What the exercise asks: Send back exactly the lines from the opening line of the records below through the one with "Gromov–Hausdorff converge to".

Materials provided:
import Literature.Geometry.MetricGeometry.GromovHausdorffApprox
import Literature.Geometry.MetricGeometry.CompactIsometryGroup
import Mathlib.Order.Filter.Ultrafilter.Basic
import HarnessLib

/-!
# Equivariant Gromov–Hausdorff limits: the limit group (Fukaya–Yamaguchi), compact case

Huang–Huang–Wang–Zhu 2026, Thm 2.1 (quoting Fukaya 1986 and Fukaya–Yamaguchi 1992, Prop. 3.6):
"Let `(Xᵢ, pᵢ)` be a sequence of metric spaces converging to a limit space `(X, p)` in the pointed
Gromov–Hausdorff sense. For each `i`, let `Gᵢ` be a closed subgroup of `Isom(Xᵢ)`. Then passing to
a subsequence if necessary, `(Xᵢ, pᵢ, Gᵢ) → (X, p, G)`, where `G` is a closed subgroup of
`Isom(X)`. Moreover, the quotient spaces `(Xᵢ/Gᵢ, p̄ᵢ)` pointed Gromov–Hausdorff converge to
`(X/G, p̄)`." This is the engine of every limiting argument in the printed proof of their Main
Theorem 1 (§4 pp. 13–14, vendored as
`Literature.Geometry.Riemannian.huangHuangWangZhu2026_fibresOverCircle_four`): the limits
`(M̂ᵢ, p̂ᵢ, Hᵢ) → (ℝˢ × Ŷ, ·, H)`, `(τᵢ⁻¹(Mᵢ), p̄ᵢ, Kᵢ) → (X̄, p̄, K)`, and Lemma 6.1.

This file PROVES the theorem in the absolute (unpointed) form adequate for compact spaces — which
covers the second and third displayed limits above, all of whose spaces have diameter `< 5nD` — and
for arbitrary groups `Γᵢ` acting isometrically on pseudometric spaces `Yᵢ` (closedness of `Gᵢ` is
not needed for the conclusion). The pointed version for proper spaces is not treated.

THE CONSTRUCTION (ultralimits). Fix `εᵢ`-approximations `fᵢ : Yᵢ → X` of a compact metric space
`X`, `εᵢ → 0`, quasi-inverses `qᵢ` (§2), and a free ultrafilter `𝒰` on `ℕ`.
* §2 TRANSPORT: `g ∈ Γᵢ` acts on `X` up to `4εᵢ` by `Tᵢ(g) = fᵢ ∘ g ∘ qᵢ`.
* §3 LIMIT ISOMETRY of a thread `g = (gᵢ ∈ Γᵢ)ᵢ`: `L(g) x = 𝒰-lim Tᵢ(gᵢ) x` is an isometry of `X`
  (onto, by `Isometry.surjective_of_compactSpace`), and `Tᵢ(gᵢ) → L(g)` UNIFORMLY along `𝒰`
  (`eventually_forall_dist_transport_limitMap_le`: finite net + rough equicontinuity).
* §4 LIMIT GROUP `G = {L(g)} ≤ Isom(X)`: `L(1) = 1`, `L(g g') = L(g) L(g')`, `L(g⁻¹) = L(g)⁻¹`;
  limits of abelian actions are abelian (`limitGroup_mul_comm`; HHWZ p. 13 "H is Abelian").
* §5 `G` = the set of isometries uniformly approximable by transported elements along `𝒰`
  (`mem_limitGroup_iff_isApproximable`, via a `Nat.findGreatest` diagonal choice), hence `G` is
  CLOSED for uniform convergence (`isClosed_image_toBCF_limitGroup`, in `X →ᵇ X`).
* §6 for `𝒰`-a.e. `i`: every `Tᵢ(g)`, `g ∈ Γᵢ`, is uniformly `δ`-close to `G` (ultrafilter
  dichotomy + §3), and every element of `G` is uniformly `δ`-close to some `Tᵢ(g)` (finite net of
  `G`, which is totally bounded inside the compact `isometrySet X` of
  `Literature.Geometry.MetricGeometry.isCompact_isometrySet`).
* §7 hence for every `δ > 0`, for `𝒰`-a.e. `i`, `(fᵢ, φᵢ, ψᵢ)` is a `δ`-equivariant GH approximation
  `(Yᵢ, Γᵢ) → (X, G)` (`eventually_exists_isEquivGHApprox`), and along a subsequence
  (`exists_strictMono_isEquivGHApprox`, `Filter.extraction_forall_of_frequently`).
* §8 THE THEOREM in classical form from `εᵢ → 0` along `atTop`
  (`exists_subgroup_strictMono_isEquivGHApprox`, using the hyperfilter), and the "Moreover":
  the orbit spaces `Yᵢ/Γᵢ → X/G` (`exists_subgroup_strictMono_isGHApprox_orbitMap`, by
  `IsEquivGHApprox.isGHApprox_orbitMap`).
The tautological isometric action of `X ≃ᵢ X` (and its subgroups) on `X` is registered in
`Literature/Geometry/MetricGeometry/Submetry.lean` §4; §1 here is bookkeeping on `𝒰`-limits in a
compact space (`Filter.limUnder`).

Everything here is a definition with body or a proved theorem; no named facts.

## References

* K. Fukaya, *Theory of convergence for Riemannian orbifolds*, Japan. J. Math. 12 (1986) 121–160.
* K. Fukaya, T. Yamaguchi, *The fundamental groups of almost nonnegatively curved manifolds*,
  Ann. of Math. 136 (1992) 253–333, §3, Prop. 3.6.
* H. Huang, X.-T. Huang, J. Wang, X. Zhu, arXiv:2605.24380 (2026), §2.1 Thm 2.1; §4 pp. 13–14.
  [HuangHuangWangZhu2026]
-/

noncomputable section

open Metric Set Filter BoundedContinuousFunction

open scoped Topology

namespace Literature.Geometry.MetricGeometry

/-! ### §1. Ultralimits of sequences in a compact metric space -/

section Ulim

variable {X : Type*} [MetricSpace X] [CompactSpace X] [Nonempty X] (𝒰 : Ultrafilter ℕ)

omit [Nonempty X] in
/-- Along an ultrafilter every sequence in a compact space converges. [folklore] -/
theorem exists_tendsto_ultrafilter (u : ℕ → X) : ∃ x : X, Tendsto u (𝒰 : Filter ℕ) (𝓝 x) := by
  obtain ⟨x, -, hx⟩ :=
    (isCompact_univ (X := X)).ultrafilter_le_nhds (𝒰.map u) (le_principal_iff.mpr univ_mem)
  exact ⟨x, hx⟩

/-- The `𝒰`-limit of a sequence in a nonempty compact metric space. [folklore] -/
def ulim (u : ℕ → X) : X :=
  limUnder (𝒰 : Filter ℕ) u

/-- The sequence converges to its `𝒰`-limit along `𝒰`. [folklore] -/
theorem tendsto_ulim (u : ℕ → X) : Tendsto u (𝒰 : Filter ℕ) (𝓝 (ulim 𝒰 u)) :=
  tendsto_nhds_limUnder (exists_tendsto_ultrafilter 𝒰 u)

variable {𝒰}

/-- Uniqueness of the `𝒰`-limit. [folklore] -/
theorem ulim_eq_of_tendsto {u : ℕ → X} {x : X} (h : Tendsto u (𝒰 : Filter ℕ) (𝓝 x)) :
    ulim 𝒰 u = x :=
  tendsto_nhds_unique (tendsto_ulim 𝒰 u) h

variable (𝒰) in
/-- Distances pass to the `𝒰`-limit. [folklore] -/
theorem tendsto_dist_ulim (u v : ℕ → X) :
    Tendsto (fun i ↦ dist (u i) (v i)) (𝒰 : Filter ℕ) (𝓝 (dist (ulim 𝒰 u) (ulim 𝒰 v))) :=
  (tendsto_ulim 𝒰 u).dist (tendsto_ulim 𝒰 v)

/-- An eventual bound `d(uᵢ, vᵢ) ≤ cᵢ` with `cᵢ → C` gives `d(lim u, lim v) ≤ C`. [folklore] -/
theorem dist_ulim_le {u v : ℕ → X} {c : ℕ → ℝ} {C : ℝ} (hc : Tendsto c (𝒰 : Filter ℕ) (𝓝 C))
    (h : ∀ᶠ i in (𝒰 : Filter ℕ), dist (u i) (v i) ≤ c i) : dist (ulim 𝒰 u) (ulim 𝒰 v) ≤ C :=
  le_of_tendsto_of_tendsto (tendsto_dist_ulim 𝒰 u v) hc h

/-- Sequences at vanishing distance have the same `𝒰`-limit. [folklore] -/
theorem ulim_eq_ulim_of_tendsto {u v : ℕ → X}
    (h : Tendsto (fun i ↦ dist (u i) (v i)) (𝒰 : Filter ℕ) (𝓝 0)) : ulim 𝒰 u = ulim 𝒰 v :=
  dist_eq_zero.mp (tendsto_nhds_unique (tendsto_dist_ulim 𝒰 u v) h)

variable (𝒰) in
/-- `d(uᵢ, lim u) < δ` for `𝒰`-almost every `i`. [folklore] -/
theorem eventually_dist_ulim_lt (u : ℕ → X) {δ : ℝ} (hδ : 0 < δ) :
    ∀ᶠ i in (𝒰 : Filter ℕ), dist (u i) (ulim 𝒰 u) < δ :=
  Metric.tendsto_nhds.mp (tendsto_ulim 𝒰 u) δ hδ

/-- A nonnegative real sequence eventually below every `δ > 0` tends to `0`. [folklore] -/
theorem tendsto_zero_of_forall_eventually_le {l : Filter ℕ} {a : ℕ → ℝ} (h0 : ∀ i, 0 ≤ a i)
    (h : ∀ δ : ℝ, 0 < δ → ∀ᶠ i in l, a i ≤ δ) : Tendsto a l (𝓝 0) := by
  rw [Metric.tendsto_nhds]
  intro δ hδ
  filter_upwards [h (δ / 2) (half_pos hδ)] with i hi
  rw [Real.dist_eq, sub_zero, abs_of_nonneg (h0 i)]
  linarith

/-- If `cᵢ → 0` and `0 < δ` then eventually `k * cᵢ < δ`. [folklore] -/
theorem eventually_const_mul_lt {l : Filter ℕ} {c : ℕ → ℝ} (hc : Tendsto c l (𝓝 0)) (k : ℝ)
    {δ : ℝ} (hδ : 0 < δ) : ∀ᶠ i in l, k * c i < δ := by
  have h : Tendsto (fun i ↦ k * c i) l (𝓝 0) := by simpa using hc.const_mul k
  exact (tendsto_order.mp h).2 δ hδ

end Ulim

/-! ### §2. The setting: approximations `fᵢ : Yᵢ → X` of a compact space; transported actions -/

section Transport

variable {X : Type*} [MetricSpace X] {Y : ℕ → Type*} [∀ i, PseudoMetricSpace (Y i)]
  {Γ : ℕ → Type*} [∀ i, Group (Γ i)] [∀ i, MulAction (Γ i) (Y i)] {ε : ℕ → ℝ} {f : ∀ i, Y i → X}

/-- Chosen quasi-inverses `qᵢ : X → Yᵢ` of the approximations `fᵢ`
(`IsGHApprox.exists_quasiInverse`). [folklore] -/
def qinv (hf : ∀ i, IsGHApprox (ε i) (f i)) (i : ℕ) : X → Y i :=
  Classical.choose (hf i).exists_quasiInverse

Answer to the problem:
import Literature.Geometry.MetricGeometry.GromovHausdorffApprox
import Literature.Geometry.MetricGeometry.CompactIsometryGroup
import Mathlib.Order.Filter.Ultrafilter.Basic
import HarnessLib

/-!
# Equivariant Gromov–Hausdorff limits: the limit group (Fukaya–Yamaguchi), compact case

Huang–Huang–Wang–Zhu 2026, Thm 2.1 (quoting Fukaya 1986 and Fukaya–Yamaguchi 1992, Prop. 3.6):
"Let `(Xᵢ, pᵢ)` be a sequence of metric spaces converging to a limit space `(X, p)` in the pointed
Gromov–Hausdorff sense. For each `i`, let `Gᵢ` be a closed subgroup of `Isom(Xᵢ)`. Then passing to
a subsequence if necessary, `(Xᵢ, pᵢ, Gᵢ) → (X, p, G)`, where `G` is a closed subgroup of
`Isom(X)`. Moreover, the quotient spaces `(Xᵢ/Gᵢ, p̄ᵢ)` pointed Gromov–Hausdorff converge to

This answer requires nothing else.